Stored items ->
import Summits.Ventures.LatticeQCDFlow.Exactness.RefreshScan
import HarnessLib

/-!
# The heat-bath sweep is exact and uniformly ergodic: a scan of single-site heat baths with a bounded joint density satisfies Doeblin

HONEST FRAMING: exact (Metropolis-corrected) sampling algorithms for lattice gauge theory;
figures of merit are autocorrelation/cost numbers at stated couplings and volumes; no
continuum-physics claim.

Venture `LatticeQCDFlow` (cell pub-lqcd), topic `Exactness`, FANOUT row 9 (eng-latcore, the
engine `latflow.core`).  NEW WORK of the cell over Mathlib's Markov-kernel library and
`MeasureTheory.lmarginal`, composed with `Exactness/RefreshScan.lean` (minorisation algebra, the
forgetful refresh scan, the Doeblin bridge `uniformlyErgodic_of_minorised` to
`Literature.Probability.MarkovChains.Doeblin.doeblin_iterate_sub_invariant_le`) and
`Exactness/InvariantComposition.lean` (update cycles are exact).  Nothing here is cited as a fact.
Printed counterparts, NAMED ONLY: Geman–Geman 1984 / Gelfand–Smith 1990 (the Gibbs sampler leaves
the joint law invariant); Roberts–Polson 1994 (J. R. Stat. Soc. B 56: a Gibbs sampler whose joint
density is bounded away from `0` and `∞` on a compact support is uniformly ergodic); Tierney 1994
§3; Meyn–Tweedie 1993 Thm 16.0.2 / 16.2.4.

`Exactness/FibreLift.lean` (row 9) typed the heat bath on `X × Y` (one coordinate against "the
rest") and left ERGODICITY and SWEEPS "not here"; `Exactness/FreeFieldHeatBathExact.lean` (row 2)
left "convergence / uniqueness of the invariant law" NOT CLAIMED.  This file types both for the
systematic scan on a finite product `Ω = Π_{i ∈ ι} X_i` of probability spaces `(X_i, μ_i)` — the
engine's configuration space `G^{links}` with product Haar measure — and a joint density
`p : Ω → [0, ∞]` (target `π ∝ p · ⊗μ_i`).

## What is proved

* §3 (the heat bath).  `siteNorm μ p i = ∫⋯∫⁻_{i}, p ∂μ` (the conditional normaliser `Z_i`,
  constant along the fibre), `siteHeatBath μ p i` = redraw `ω_i` with density
  `p(ω|ω_i := ξ)/Z_i(ω)` against `μ_i` (`siteLift` of `siteHeatBathLaw`);
  `lintegral_siteHeatBath` / `siteHeatBath_apply`: `∫ g dK_i(ω, ·) = (∫⋯∫⁻_{i} g·p)(ω)/Z_i(ω)`; it
  is Markov (`isMarkovKernel_siteHeatBath`) and does not read the coordinate it overwrites
  (`siteHeatBath_update`); **`siteHeatBath_isReversible`** / `siteHeatBath_invariant`: reversible
  for, hence leaving invariant, `p · ⊗μ_i` — for every measurable `p < ∞` with `0 < Z_i < ∞`
  (the one-site flow `A → B` is `(∫⋯∫⁻_{i} 1_A p)(∫⋯∫⁻_{i} 1_B p)/Z_i`, symmetric;
  `lmarginal_flow_siteHeatBath`); `heatBathSweep_invariant`: so does every scan
  `cycle (l.map (siteHeatBath μ p))`, any list of sites.
* §4 (bounded density `m ≤ p ≤ M`, `0 < m`, `M < ∞`).  `le_siteNorm` / `siteNorm_le`
  (`m ≤ Z_i ≤ M`); `siteHeatBath_ge_refresh`: each site heat bath dominates `(m/M) ×` the free
  refresh of its site; hence (**`heatBathSweep_minorised`**) a scan over any list `l` containing
  every site satisfies DOEBLIN from every configuration, `K(ω, ·) ≥ (m/M)^{|l|} ⊗μ_i`;
  `piGibbsLaw μ p = (∫p d⊗μ)⁻¹ p · ⊗μ_i` is an invariant probability law
  (`isProbabilityMeasure_piGibbsLaw`, `heatBathSweep_invariant_piGibbsLaw`);
  **`heatBathSweep_uniformlyErgodic`**: for every initial law `μ₀`, every `t`, every set `A`,
  `|μ₀Kᵗ(A) − piGibbsLaw(A)| ≤ (1 − (m/M)^{|l|})ᵗ`; and **`heatBathSweep_comp_uniformlyErgodic`**:
  the same bound for `η ∘ₖ K` with ANY Markov `η` leaving `p · ⊗μ_i` invariant — the engine's
  composite sweep "1 heat-bath sweep + n over-relaxation sweeps" (`updates.composite_sweep`,
  `sun_2d.composite_sweep`, `u1_2d`), the over-relaxation sweeps being exact
  (`Exactness/WilsonOverrelaxation.lean`) but not ergodic on their own.  In particular the
  invariant probability law of such a sweep is UNIQUE (two invariant laws are both limits).

For the engine: `X_i = SU(2)` or `U(1)` per link with Haar probability, `p = e^{−S_W}` with the
Wilson action at coupling `β` on a finite lattice, so `m/M = e^{−(sup S_W − inf S_W)} > 0` and the
U(1)/SU(2) heat-bath (+ over-relaxation) stream converges to the Wilson law from every start,
setwise, geometrically.  The rate `(m/M)^{|links|}` is a qualitative certificate (ergodicity,
uniqueness of the invariant law), not a useful autocorrelation bound — those are MEASURED (A11,
the scorers).

NOT CLAIMED: the SU(N ≥ 3) path (Cabibbo–Marinari subgroup hits are exact —
`CabibboMarinariKernel.lean` — but one hit does not dominate a Haar refresh of the link, so this
one-sweep Doeblin argument does not apply as such); HMC; unbounded fields (φ⁴: no uniform `m, M`,
see row 2's `Phi4FlowSamplerErgodic.lean` for the flow sampler instead); any floating-point or
pseudo-randomness statement; any quantitative mixing time.
-/

namespace Summit.Ventures.LatticeQCDFlow.Exactness

open MeasureTheory ProbabilityTheory Function
open scoped ENNReal

/-! ## §3 The single-site heat bath on the product space: exact -/

section HeatBath

variable {ι : Type*} [DecidableEq ι] {X : ι → Type*} [∀ i, MeasurableSpace (X i)]
variable (μ : Π i, Measure (X i)) [∀ i, IsProbabilityMeasure (μ i)] (p : (Π j, X j) → ℝ≥0∞)

/-- The conditional normaliser of site `i`: `Z_i(ω) = ∫ p(ω|ω_i := ξ) μ_i(dξ)` (constant in `ω_i`). -/
noncomputable def siteNorm (i : ι) : (Π j, X j) → ℝ≥0∞ := ∫⋯∫⁻_{i}, p ∂μ

/-- The conditional law of site `i` given the rest: density `p(ω|ω_i := ξ) / Z_i(ω)` against `μ_i`. -/
noncomputable def siteHeatBathLaw (i : ι) : Kernel (Π j, X j) (X i) :=
  Kernel.withDensity (Kernel.const _ (μ i)) (fun ω ξ => p (update ω i ξ) * (siteNorm μ p i ω)⁻¹)

/-- **The single-site heat bath** (Gibbs sampler step) at site `i`: redraw `ω_i` from its
conditional law given all other coordinates, whatever its current value. -/
noncomputable def siteHeatBath (i : ι) : Kernel (Π j, X j) (Π j, X j) :=
  siteLift i (siteHeatBathLaw μ p i)

variable {μ p}

omit [∀ i, IsProbabilityMeasure (μ i)] in
/-- `Z_i(ω) = ∫ p(ω|ω_i := ξ) μ_i(dξ)`. -/
theorem siteNorm_eq (i : ι) (ω : Π j, X j) :
    siteNorm μ p i ω = ∫⁻ ξ, p (update ω i ξ) ∂μ i := by
  rw [siteNorm, lmarginal_singleton]

omit [∀ i, IsProbabilityMeasure (μ i)] in
/-- `Z_i` is constant along the fibre of site `i`. -/
theorem siteNorm_update (i : ι) (ω : Π j, X j) (ξ : X i) :
    siteNorm μ p i (update ω i ξ) = siteNorm μ p i ω :=
  lmarginal_update_of_mem μ (Finset.mem_singleton_self i) p ω ξ

/-- Measurability of `Z_i`. -/
theorem measurable_siteNorm (hp : Measurable p) (i : ι) : Measurable (siteNorm μ p i) :=
  hp.lmarginal μ

/-- Measurability of the heat-bath density `(ω, ξ) ↦ p(ω|ω_i := ξ) / Z_i(ω)`. -/
theorem measurable_siteHeatBathDensity (hp : Measurable p) (i : ι) :
    Measurable (uncurry fun (ω : Π j, X j) (ξ : X i) => p (update ω i ξ) * (siteNorm μ p i ω)⁻¹) :=
  (hp.comp measurable_update').mul ((measurable_siteNorm hp i).comp measurable_fst).inv

/-- The conditional law is an s-finite kernel when `p < ∞` and `Z_i ≠ 0`. -/
theorem isSFiniteKernel_siteHeatBathLaw (hp_top : ∀ ω, p ω ≠ ∞) {i : ι}
    (hZ : ∀ ω, siteNorm μ p i ω ≠ 0) : IsSFiniteKernel (siteHeatBathLaw μ p i) :=
  Kernel.IsSFiniteKernel.withDensity _
    (fun ω _ => ENNReal.mul_ne_top (hp_top _) (ENNReal.inv_ne_top.mpr (hZ ω)))

/-- **Integrating against the site heat bath**: `∫ g dK_i(ω, ·) = (∫⋯∫⁻_{i} g·p)(ω) / Z_i(ω)`. -/
theorem lintegral_siteHeatBath (hp : Measurable p) (hp_top : ∀ ω, p ω ≠ ∞) {i : ι}
    (hZ : ∀ ω, siteNorm μ p i ω ≠ 0) (ω : Π j, X j) {g : (Π j, X j) → ℝ≥0∞} (hg : Measurable g) :
    ∫⁻ ω', g ω' ∂(siteHeatBath μ p i ω) = (∫⋯∫⁻_{i}, g * p ∂μ) ω * (siteNorm μ p i ω)⁻¹ := by
  haveI := isSFiniteKernel_siteHeatBathLaw hp_top hZ
  have hg' : Measurable fun ξ => g (update ω i ξ) := hg.comp (measurable_update ω)
  rw [siteHeatBath, lintegral_siteLift _ _ _ hg, siteHeatBathLaw,
    Kernel.lintegral_withDensity _ (measurable_siteHeatBathDensity hp i) _ hg', Kernel.const_apply,
    lmarginal_singleton]
  have hrw : ∀ ξ, p (update ω i ξ) * (siteNorm μ p i ω)⁻¹ * g (update ω i ξ) =
      (g * p) (update ω i ξ) * (siteNorm μ p i ω)⁻¹ := fun ξ => by
    rw [Pi.mul_apply]; ring
  simp_rw [hrw]
  exact lintegral_mul_const _ ((hg.mul hp).comp (measurable_update ω))

/-- Setwise form: `K_i(ω, s) = (∫⋯∫⁻_{i} 1_s·p)(ω) / Z_i(ω)`. -/
theorem siteHeatBath_apply (hp : Measurable p) (hp_top : ∀ ω, p ω ≠ ∞) {i : ι}
    (hZ : ∀ ω, siteNorm μ p i ω ≠ 0) (ω : Π j, X j) {s : Set (Π j, X j)} (hs : MeasurableSet s) :
    siteHeatBath μ p i ω s = (∫⋯∫⁻_{i}, s.indicator 1 * p ∂μ) ω * (siteNorm μ p i ω)⁻¹ := by
  rw [← lintegral_indicator_one hs, lintegral_siteHeatBath hp hp_top hZ ω (measurable_one.indicator hs)]

/-- The site heat bath is a Markov kernel when `p < ∞` and `0 < Z_i < ∞`. -/
theorem isMarkovKernel_siteHeatBath (hp : Measurable p) (hp_top : ∀ ω, p ω ≠ ∞) {i : ι}
    (hZ : ∀ ω, siteNorm μ p i ω ≠ 0) (hZtop : ∀ ω, siteNorm μ p i ω ≠ ∞) :
    IsMarkovKernel (siteHeatBath μ p i) := by
  refine ⟨fun ω => ⟨?_⟩⟩
  rw [← lintegral_indicator_one MeasurableSet.univ,
    lintegral_siteHeatBath hp hp_top hZ ω (measurable_one.indicator MeasurableSet.univ),
    Set.indicator_univ, one_mul]
  exact ENNReal.mul_inv_cancel (hZ ω) (hZtop ω)

/-- The site heat bath does not read the coordinate it overwrites. -/
theorem siteHeatBath_update (hp : Measurable p) (hp_top : ∀ ω, p ω ≠ ∞) {i : ι}
    (hZ : ∀ ω, siteNorm μ p i ω ≠ 0) (ω : Π j, X j) (ξ : X i) :
    siteHeatBath μ p i (update ω i ξ) = siteHeatBath μ p i ω := by
  ext s hs
  rw [siteHeatBath_apply hp hp_top hZ _ hs, siteHeatBath_apply hp hp_top hZ _ hs, siteNorm_update,
    lmarginal_update_of_mem μ (Finset.mem_singleton_self i)]

/-- The one-site flow `A → B` of the heat bath against `p · ⊗μ`, after integrating out site `i`:
`(∫⋯∫⁻_{i} 1_A p)(∫⋯∫⁻_{i} 1_B p)/Z_i` — symmetric in `A`, `B`. -/
theorem lmarginal_flow_siteHeatBath (hp : Measurable p) (hp_top : ∀ ω, p ω ≠ ∞) {i : ι}
    (hZ : ∀ ω, siteNorm μ p i ω ≠ 0) {A B : Set (Π j, X j)} (hA : MeasurableSet A)
    (hB : MeasurableSet B) (x : Π j, X j) :
    (∫⋯∫⁻_{i}, A.indicator (fun ω => p ω * siteHeatBath μ p i ω B) ∂μ) x =
      (∫⋯∫⁻_{i}, A.indicator 1 * p ∂μ) x *
        ((∫⋯∫⁻_{i}, B.indicator 1 * p ∂μ) x * (siteNorm μ p i x)⁻¹) := by
  rw [lmarginal_singleton, lmarginal_singleton]
  have hrw : ∀ ξ, A.indicator (fun ω => p ω * siteHeatBath μ p i ω B) (update x i ξ) =
      (A.indicator 1 * p : (Π j, X j) → ℝ≥0∞) (update x i ξ) *
        ((∫⋯∫⁻_{i}, B.indicator 1 * p ∂μ) x * (siteNorm μ p i x)⁻¹) := fun ξ => by
    rw [Pi.mul_apply, ← siteHeatBath_apply hp hp_top hZ x hB, ← siteHeatBath_update hp hp_top hZ x ξ]
    by_cases hξ : update x i ξ ∈ A
    · rw [Set.indicator_of_mem hξ, Set.indicator_of_mem hξ, Pi.one_apply, one_mul]
    · rw [Set.indicator_of_notMem hξ, Set.indicator_of_notMem hξ, zero_mul, zero_mul]
  simp_rw [hrw]
  exact lintegral_mul_const _ (((measurable_one.indicator hA).mul hp).comp (measurable_update x))

variable [Fintype ι]

/-- **The single-site heat bath is exact**: reversible with respect to `p · ⊗μ_i`, for every
measurable joint density `p < ∞` with non-vanishing conditional normalisers. -/
theorem siteHeatBath_isReversible (hp : Measurable p) (hp_top : ∀ ω, p ω ≠ ∞) {i : ι}
    (hZ : ∀ ω, siteNorm μ p i ω ≠ 0) :
    Kernel.IsReversible (siteHeatBath μ p i) ((Measure.pi μ).withDensity p) := by
  intro A B hA hB
  have key : ∀ {A B : Set (Π j, X j)}, MeasurableSet A → MeasurableSet B →
      ∫⁻ ω in A, siteHeatBath μ p i ω B ∂(Measure.pi μ).withDensity p =
        ∫⁻ x, (∫⋯∫⁻_{i}, A.indicator 1 * p ∂μ) x *
          ((∫⋯∫⁻_{i}, B.indicator 1 * p ∂μ) x * (siteNorm μ p i x)⁻¹) ∂Measure.pi μ := by
    intro A B hA hB
    have hK : Measurable fun ω => siteHeatBath μ p i ω B := Kernel.measurable_coe _ hB
    rw [setLIntegral_withDensity_eq_setLIntegral_mul _ hp hK hA, ← lintegral_indicator hA,
      ← lintegral_pi_lmarginal i ((hp.mul hK).indicator hA)]
    refine lintegral_congr fun x => ?_
    exact lmarginal_flow_siteHeatBath hp hp_top hZ hA hB x
  rw [key hA hB, key hB hA]
  refine lintegral_congr fun x => ?_
  ring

AIM OF THE EXERCISE -> Your task is to find each line in the entries that contains the string "against" and copy it.

SOLUTION FOR THIS TASK ->
`Exactness/FibreLift.lean` (row 9) typed the heat bath on `X × Y` (one coordinate against "the
  `p(ω|ω_i := ξ)/Z_i(ω)` against `μ_i` (`siteLift` of `siteHeatBathLaw`);
/-- The conditional law of site `i` given the rest: density `p(ω|ω_i := ξ) / Z_i(ω)` against `μ_i`. -/
/-- **Integrating against the site heat bath**: `∫ g dK_i(ω, ·) = (∫⋯∫⁻_{i} g·p)(ω) / Z_i(ω)`. -/
/-- The one-site flow `A → B` of the heat bath against `p · ⊗μ`, after integrating out site `i`:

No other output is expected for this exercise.